By default grad(f) differentiates with respect to every differentiable parameter. The wrt argument restricts it to named parameters, and the result holds one entry per listed parameter in the order listed. Apply the gradient function to get the values:

(dw, db) = grad(loss_fn, wrt=(w, b))(w, b)

grad returns gradients only, not the forward value alongside them. It composes with itself for higher derivatives: grad(grad(f)) is the second derivative.

vmap

Section titled “vmap”

vmap vectorizes a per-example function over a batch dimension. It is a DAG rewrite, not a loop: every operation is lifted to run over the added axis. The axis argument names the integer position where the batch dimension is inserted, defaulting to 0.

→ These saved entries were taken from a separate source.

import Mathlib
import Summits.ValiantsHypothesis.ValiantsHypothesis.Theses.BinomialElusive
import Summits.ValiantsHypothesis.ValiantsHypothesis.Theorems.BinomialElusiveNumericToPuiseux
import Summits.ValiantsHypothesis.ValiantsHypothesis.Theorems.BinomialElusiveNoShortRelations
import Summits.ValiantsHypothesis.ValiantsHypothesis.Theorems.BinomialElusiveBinomialCandidateExpoCongruence
import Summits.ValiantsHypothesis.ValiantsHypothesis.Theorems.BinomialElusiveBinomialCandidateExpoCongruenceDeg
import Summits.ValiantsHypothesis.ValiantsHypothesis.Theorems.BinomialElusiveBinomialCandidateLowDegreeVanishing
import Summits.ValiantsHypothesis.ValiantsHypothesis.Theorems.BinomialElusiveBinomialCandidateJetReduction
import Summits.ValiantsHypothesis.ValiantsHypothesis.Theorems.BinomialElusiveBinomialCandidateCrossCap
import Summits.ValiantsHypothesis.ValiantsHypothesis.Theorems.BinomialElusiveBinomialCandidatePolarNoCommonZero
import Summits.ValiantsHypothesis.ValiantsHypothesis.Theorems.BinomialElusiveBinomialCandidateInfinityGlue
import Summits.ValiantsHypothesis.ValiantsHypothesis.Theorems.BinomialElusiveBinomialCandidateInfinityCommonZero
import Summits.ValiantsHypothesis.ValiantsHypothesis.Theorems.BinomialElusiveBinomialCandidateInfinityStepTwo
import Summits.ValiantsHypothesis.ValiantsHypothesis.Theorems.BinomialElusiveBinomialCandidateInfinityStepTwoImproper
import Summits.ValiantsHypothesis.ValiantsHypothesis.Theorems.BinomialElusiveBinomialCandidatePolarStepTwo
import Summits.ValiantsHypothesis.ValiantsHypothesis.Theorems.BinomialElusiveBinomialCandidateExpoGrowth
import Summits.ValiantsHypothesis.ValiantsHypothesis.Theorems.BinomialElusiveBinomialCandidateShallowCorankOne
import Summits.ValiantsHypothesis.ValiantsHypothesis.Theorems.BinomialElusiveBinomialCandidateNondegenerateCorankTwo
import Summits.ValiantsHypothesis.ValiantsHypothesis.Theorems.BinomialElusiveBinomialCandidateAffineOrdersDependent
import Summits.ValiantsHypothesis.ValiantsHypothesis.Theorems.BinomialElusiveBinomialCandidateInfinityStepTwoImproperMinors
import Summits.ValiantsHypothesis.ValiantsHypothesis.Theorems.BinomialElusiveBinomialCandidatePolarStepTwoMinors
import Summits.ValiantsHypothesis.ValiantsHypothesis.Theorems.BinomialElusiveBinomialCandidateInfinityIntegralRemainderOrders
import HarnessLib
import Literature.MathematicalPhysics.QuantumFieldTheory.Balaban1983to89.Beta.LeafBlockLegs
import Literature.MathematicalPhysics.QuantumFieldTheory.Balaban1983to89.B4Ineq116Torus

/-!
# Beta / LeafBlockLegsMassless — the block-leg supplier package `BlockLegDecay` of `Beta/LeafK123Clauses`,
# HYPOTHESIS-FREE for Bałaban's massless scalar torus tower in `d ≥ 3` (value + gradient legs:
# `Beta/LeafBlockLegs`; covariance: pv07's `B4Ineq116Torus.cov116_torus` at `m² = 0`)

HONEST FRAMING (verbatim, page 1 of everything this cell writes): discharging `BetaPertH` makes Bałaban's UV
stability UNCONDITIONAL — a real constructive-QFT result; it is NOT the continuum limit and NOT the Clay problem.
ABSOLUTE RULE: no internally-minted statement enters as a cited fact; every hypothesis below is either kernel-proved in
the tree or an explicit hypothesis of the theorem that uses it.  THIS MODULE asserts nothing printed: it is a one-screen
COMBINATION of two tree certificates about the concrete SCALAR (`U = 1`), MASSLESS (`m² = 0`) torus tower
`B1RG242Torus.tower P a 0`.  Zero cited facts, zero `sorry`.

WHAT IS PROVED.
* `covDecay_of_levelUnits`: covariance decay in level-`j` units (`|C_j^{resc}(y,y′)| ≤ c e^{−δ T^{(j)}(y,y′)}`, the form
  of `B4Ineq116Torus.cov116_torus`) IS an1's `LeafK123Clauses.CovDecay` (fine units `L^{−j}T^{(0)}(fine y, fine y′)`;
  `B5Ineq137Torus.T_fine_fine`).
* `blockLegDecay_massless (d L) (hd : 3 ≤ d) (hL : Odd L ∧ 1 < L) (ha : 0 < a) :
    ∃ c δ, 0 ≤ c ∧ 0 < δ ∧ ∀ P : Params, P.d = d → P.L = L → BlockLegDecay P a 0 c δ` —
  the constants are chosen from `(d, L, a)` BEFORE the volume/cutoff data `P` (`m`, `K`): value and gradient legs
  `LeafBlockLegs.valDecay/gradDecay` (constants `cLeg d a`, `dLeg d a`), covariance `B4Ineq116Torus.cov116_torus d L … 0`
  (pv07-g7; cap `m²₊ = 0`, mass `0`), glued by `LeafBlockLegs.blockLegDecay_of_covDecay`.
CONSEQUENCE (by name, not restated): `LeafK123Clauses.leafK123_data{M,V,G}` and the three `(W3a)₀` tails
`{mixed,value,grad}Leg_tail_of_blockLegDecay` hold for the massless scalar torus tower in `d ≥ 3` with the package
supplied here (their remaining binders `cK0 ≤ c₀`, `δ₀′ ≤ dK0`, `|a_j| ≤ ā` are the consumer's bookkeeping via
`BlockLegDecay.mono`).

HONEST SCOPE: `m² = 0`, `d ≥ 3`, scalar `U = 1`; nothing about `U ≠ 1`, the vector propagator, or positive mass.
Context (located, not used in proofs, not cited as facts): [B4] p. 582 Lemma 2.4 (2.35)–(2.37); [B5] p. 40
(1.136)–(1.137).  B4 = [cite: Balaban1983RegularityDecay]; B5 = [cite: Balaban1984PropagatorsI].
-/

namespace Literature.MathematicalPhysics.QuantumFieldTheory.Balaban1983to89

noncomputable section

namespace Beta.LeafBlockLegsMassless

open B5Display136Torus (Crs)
open B5Ineq137Torus (T)
open Beta.LeafK123Clauses (CovDecay BlockLegDecay)
open Beta.LeafBlockLegs (cLeg dLeg cLeg_nonneg dLeg_pos blockLegDecay_of_covDecay)

variable {P : Params}

/-- Covariance decay stated in level-`j` units (`T P j y y′`, the form of pv07's `B4Ineq116Torus.cov116_torus`) is
an1's `CovDecay` (fine units `L^{−j}T(fine y, fine y′)`, `B5Ineq137Torus.T_fine_fine`). [folklore] -/
theorem covDecay_of_levelUnits {a msq c δ : ℝ}
    (h : ∀ j : ℕ, 1 ≤ j → j ≤ P.m + P.K → ∀ y y' : Site P j,
      |Crs P a msq j y y'| ≤ c * Real.exp (-(δ * T P j y y'))) :
    CovDecay P a msq c δ := by
  intro j hj1 hj y y'
  rw [B5Ineq137Torus.T_fine_fine P hj, inv_mul_cancel_left₀ (pow_pos P.cast_L_pos j).ne']
  exact h j hj1 hj y y'

/-- **THE SUPPLIER PACKAGE, HYPOTHESIS-FREE, for the massless scalar torus tower in `d ≥ 3`**: constants `(c, δ)`
chosen from `(d, L, a)` BEFORE the volume/cutoff data `P` such that `BlockLegDecay P a 0 c δ` for every `P` with
`P.d = d`, `P.L = L` — value/gradient legs from `Beta/LeafBlockLegs`, covariance from pv07's
`B4Ineq116Torus.cov116_torus` at `m² = 0` (cap `m²₊ = 0`). [folklore] -/
theorem blockLegDecay_massless (d L : ℕ) (hd : 3 ≤ d) (hL : Odd L ∧ 1 < L) {a : ℝ} (ha : 0 < a) :
    ∃ c δ : ℝ, 0 ≤ c ∧ 0 < δ ∧ ∀ P : Params, P.d = d → P.L = L → BlockLegDecay P a 0 c δ := by
  obtain ⟨δ₀, c₀, hδ₀, hc₀, hcov⟩ := B4Ineq116Torus.cov116_torus d L (by omega) hL ha 0
  refine ⟨max (cLeg d a) c₀, min (dLeg d a) δ₀, (cLeg_nonneg ha).trans (le_max_left _ _),
    lt_min (dLeg_pos ha) hδ₀, fun P hPd hPL => ?_⟩
  subst hPd
  subst hPL
  have hcovP : CovDecay P a 0 c₀ δ₀ :=
    covDecay_of_levelUnits fun j hj1 hj y y' => hcov P rfl rfl 0 le_rfl j hj1 hj (mul_zero _).le y y'
  exact blockLegDecay_of_covDecay hd ha hc₀ hcovP

/-- The package at `d = 4` (the case of interest), any odd `L > 1`, any `a > 0`. [folklore] -/
example (L : ℕ) (hL : Odd L ∧ 1 < L) {a : ℝ} (ha : 0 < a) :
    ∃ c δ : ℝ, 0 ≤ c ∧ 0 < δ ∧ ∀ P : Params, P.d = 4 → P.L = L → BlockLegDecay P a 0 c δ :=
  blockLegDecay_massless 4 L (by norm_num) hL ha

end Beta.LeafBlockLegsMassless

end

end Literature.MathematicalPhysics.QuantumFieldTheory.Balaban1983to89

def process(x: tensor[features, f32]) -> tensor[features, f32] = relu(x)


def batch_process(xs: tensor[batch, features, f32]) -> tensor[batch, features, f32] =
  xs |> vmap(process, axis=0)
(vmap {} (var {} process) (lit {type: (t-prim {} int32)} 0))

Each tensor argument of the wrapped function gains the batch dimension; non-tensor arguments are shared across the batch. Reductions inside the wrapped function still reduce over their original named axis, so the batch dimension passes through untouched.

Composing transforms

Section titled “Composing transforms”

vmap(grad(f)) computes per-example gradients: each example in the batch gets its own gradient vector, which is what per-example gradient clipping needs. This is not the same as grad(vmap(f)), which would be the gradient of the sum over the batch. To differentiate a vmapped function, reduce its result to a scalar first:

grad(fn (xs) -> sum(vmap(process, axis=0)(xs), 0))

When you are unsure whether a particular composition is supported, write a small program and let the compiler tell you. The supported surface is defined by the compiler and its tests.